Much has been written about Malusi Gigaba’s time as Home Affairs Minister. Particularly how a senior Gupta employee, Ashu Chawla, repeatedly asked officials to fast-track visas to benefit Gupta businesses. Now further leaks show that these officials were pulling favours even before he took up the post.

The Gupta family’s love for cricket is well known. Their company, Sahara, had key sponsorships at a number of South Africa’s most loved cricket grounds. More details of their relationships with cricket officials will be revealed at a later stage.

But this particular incident is about more than cricket. It once again asks serious questions about the influence the family has been able to yield at a number of South Africa’s government institutions – and under whose watch it happened.

This story is about a senior official with an Indian Premier League (IPL) team who contacted Ajay Gupta directly when South Africa hosted the now defunct Champions League T20 in 2012.

The tournament that shifted from India to South Africa took place in May that year and the qualified teams knew months beforehand that they would need to follow due process.

Yet, it appears a gentleman by the name of Amrit Mathur, using a private email with a Delhi Daredevils signature, saw no need for such protocol – having friends in high places.

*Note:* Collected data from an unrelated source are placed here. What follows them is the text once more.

/-- **λ-run**: `DS' = DS − lamZ·1` on the whole `256 × 256` block (assembled from the row bands). -/
theorem hDS : ∀ k < 256, ∀ k' < 256, PsdDyadic.getMZ O103MCBOdd.DS' k k' = PsdDyadic.getMZ O103MCBOdd.DS k k' - (if k = k' then O103MCBOdd.lamZ else 0) := by
  intro k hk
  by_cases hs0 : k < 8
  · exact WeilFormatC.diagShift_row_of_check tSh0 k (by omega) (by omega)
  by_cases hs8 : k < 16
  · exact WeilFormatC.diagShift_row_of_check tSh8 k (by omega) (by omega)
  by_cases hs16 : k < 24
  · exact WeilFormatC.diagShift_row_of_check tSh16 k (by omega) (by omega)
  by_cases hs24 : k < 32
  · exact WeilFormatC.diagShift_row_of_check tSh24 k (by omega) (by omega)
  by_cases hs32 : k < 40
  · exact WeilFormatC.diagShift_row_of_check tSh32 k (by omega) (by omega)
  by_cases hs40 : k < 48
  · exact WeilFormatC.diagShift_row_of_check tSh40 k (by omega) (by omega)
  by_cases hs48 : k < 56
  · exact WeilFormatC.diagShift_row_of_check tSh48 k (by omega) (by omega)
  by_cases hs56 : k < 64
  · exact WeilFormatC.diagShift_row_of_check tSh56 k (by omega) (by omega)
  by_cases hs64 : k < 72
  · exact WeilFormatC.diagShift_row_of_check tSh64 k (by omega) (by omega)
  by_cases hs72 : k < 80
  · exact WeilFormatC.diagShift_row_of_check tSh72 k (by omega) (by omega)
  by_cases hs80 : k < 88
  · exact WeilFormatC.diagShift_row_of_check tSh80 k (by omega) (by omega)
  by_cases hs88 : k < 96
  · exact WeilFormatC.diagShift_row_of_check tSh88 k (by omega) (by omega)
  by_cases hs96 : k < 104
  · exact WeilFormatC.diagShift_row_of_check tSh96 k (by omega) (by omega)
  by_cases hs104 : k < 112
  · exact WeilFormatC.diagShift_row_of_check tSh104 k (by omega) (by omega)
  by_cases hs112 : k < 120
  · exact WeilFormatC.diagShift_row_of_check tSh112 k (by omega) (by omega)
  by_cases hs120 : k < 128
  · exact WeilFormatC.diagShift_row_of_check tSh120 k (by omega) (by omega)
  by_cases hs128 : k < 136
  · exact WeilFormatC.diagShift_row_of_check tSh128 k (by omega) (by omega)
  by_cases hs136 : k < 144
  · exact WeilFormatC.diagShift_row_of_check tSh136 k (by omega) (by omega)
  by_cases hs144 : k < 152
  · exact WeilFormatC.diagShift_row_of_check tSh144 k (by omega) (by omega)
  by_cases hs152 : k < 160
  · exact WeilFormatC.diagShift_row_of_check tSh152 k (by omega) (by omega)
  by_cases hs160 : k < 168
  · exact WeilFormatC.diagShift_row_of_check tSh160 k (by omega) (by omega)
  by_cases hs168 : k < 176
  · exact WeilFormatC.diagShift_row_of_check tSh168 k (by omega) (by omega)
  by_cases hs176 : k < 184
  · exact WeilFormatC.diagShift_row_of_check tSh176 k (by omega) (by omega)
  by_cases hs184 : k < 192
  · exact WeilFormatC.diagShift_row_of_check tSh184 k (by omega) (by omega)
  by_cases hs192 : k < 200
  · exact WeilFormatC.diagShift_row_of_check tSh192 k (by omega) (by omega)
  by_cases hs200 : k < 208
  · exact WeilFormatC.diagShift_row_of_check tSh200 k (by omega) (by omega)
  by_cases hs208 : k < 216
  · exact WeilFormatC.diagShift_row_of_check tSh208 k (by omega) (by omega)
  by_cases hs216 : k < 224
  · exact WeilFormatC.diagShift_row_of_check tSh216 k (by omega) (by omega)
  by_cases hs224 : k < 232
  · exact WeilFormatC.diagShift_row_of_check tSh224 k (by omega) (by omega)
  by_cases hs232 : k < 240
  · exact WeilFormatC.diagShift_row_of_check tSh232 k (by omega) (by omega)
  by_cases hs240 : k < 248
  · exact WeilFormatC.diagShift_row_of_check tSh240 k (by omega) (by omega)
  exact WeilFormatC.diagShift_row_of_check tSh248 k (by omega) (by omega)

The only Amrit Mathur linked to the Delhi team is the COO.

On 17 October 2012, seven days before the Delhi Daredevils were due to play the Highveld Lions in the semi-finals of the tournament, he sent an email to Ajay saying: “Need your help to get a visa quickly for SA for the CLT 20. Can I get in touch with some official in the High Commission in Delhi ?” [sic]

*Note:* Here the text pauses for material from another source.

import Mathlib
import Literature.MathematicalPhysics.QuantumFieldTheory.Balaban1983to89.B10Eq27AxialLog
import Literature.MathematicalPhysics.QuantumFieldTheory.Balaban1983to89.B10Eq32SuN
import Literature.MathematicalPhysics.QuantumFieldTheory.Balaban1983to89.B7Prop2SpecialUnitary
import Literature.MathematicalPhysics.QuantumFieldTheory.Balaban1983to89.B13Inv214OrbitSUN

The next day, Mathur also emailed Ronica Ragavan, who at the time was Oakbay’s financial director, saying: “Appreciate your help to expedite grant of visa.”

He adds: “I would ideally like to travel to South Africa night of Saturday 20th October. Let me know the way forward, specially if I have to contact someone in Delhi after you have put in a word. [sic]”

Chawla requested a few documents and within a couple of days Mathur’s visa was granted, with a note that it was ready for collection from “security at embassy not VFS”.
VFS is the intermediary for visa applications.

After his return from the Champions League, Mathur again emailed Ajay, thanking him for his assistance.

It is not clear from the email correspondence how the two know each other. However, the family did play a key role in bringing the IPL to South Africa in 2009. It seems Mathur knew that the Guptas had friends in high places.

These timelines paint a curious picture. The request was made just a few weeks after Nkosazana Dlamini-Zuma abandoned her post as Minister of Home Affairs to take up the African Union job. Naledi Pandor was running the department at the time.

Scorpio contacted both Mathur and Gupta spokesperson Gary Nadioo to request comment. Neither responded.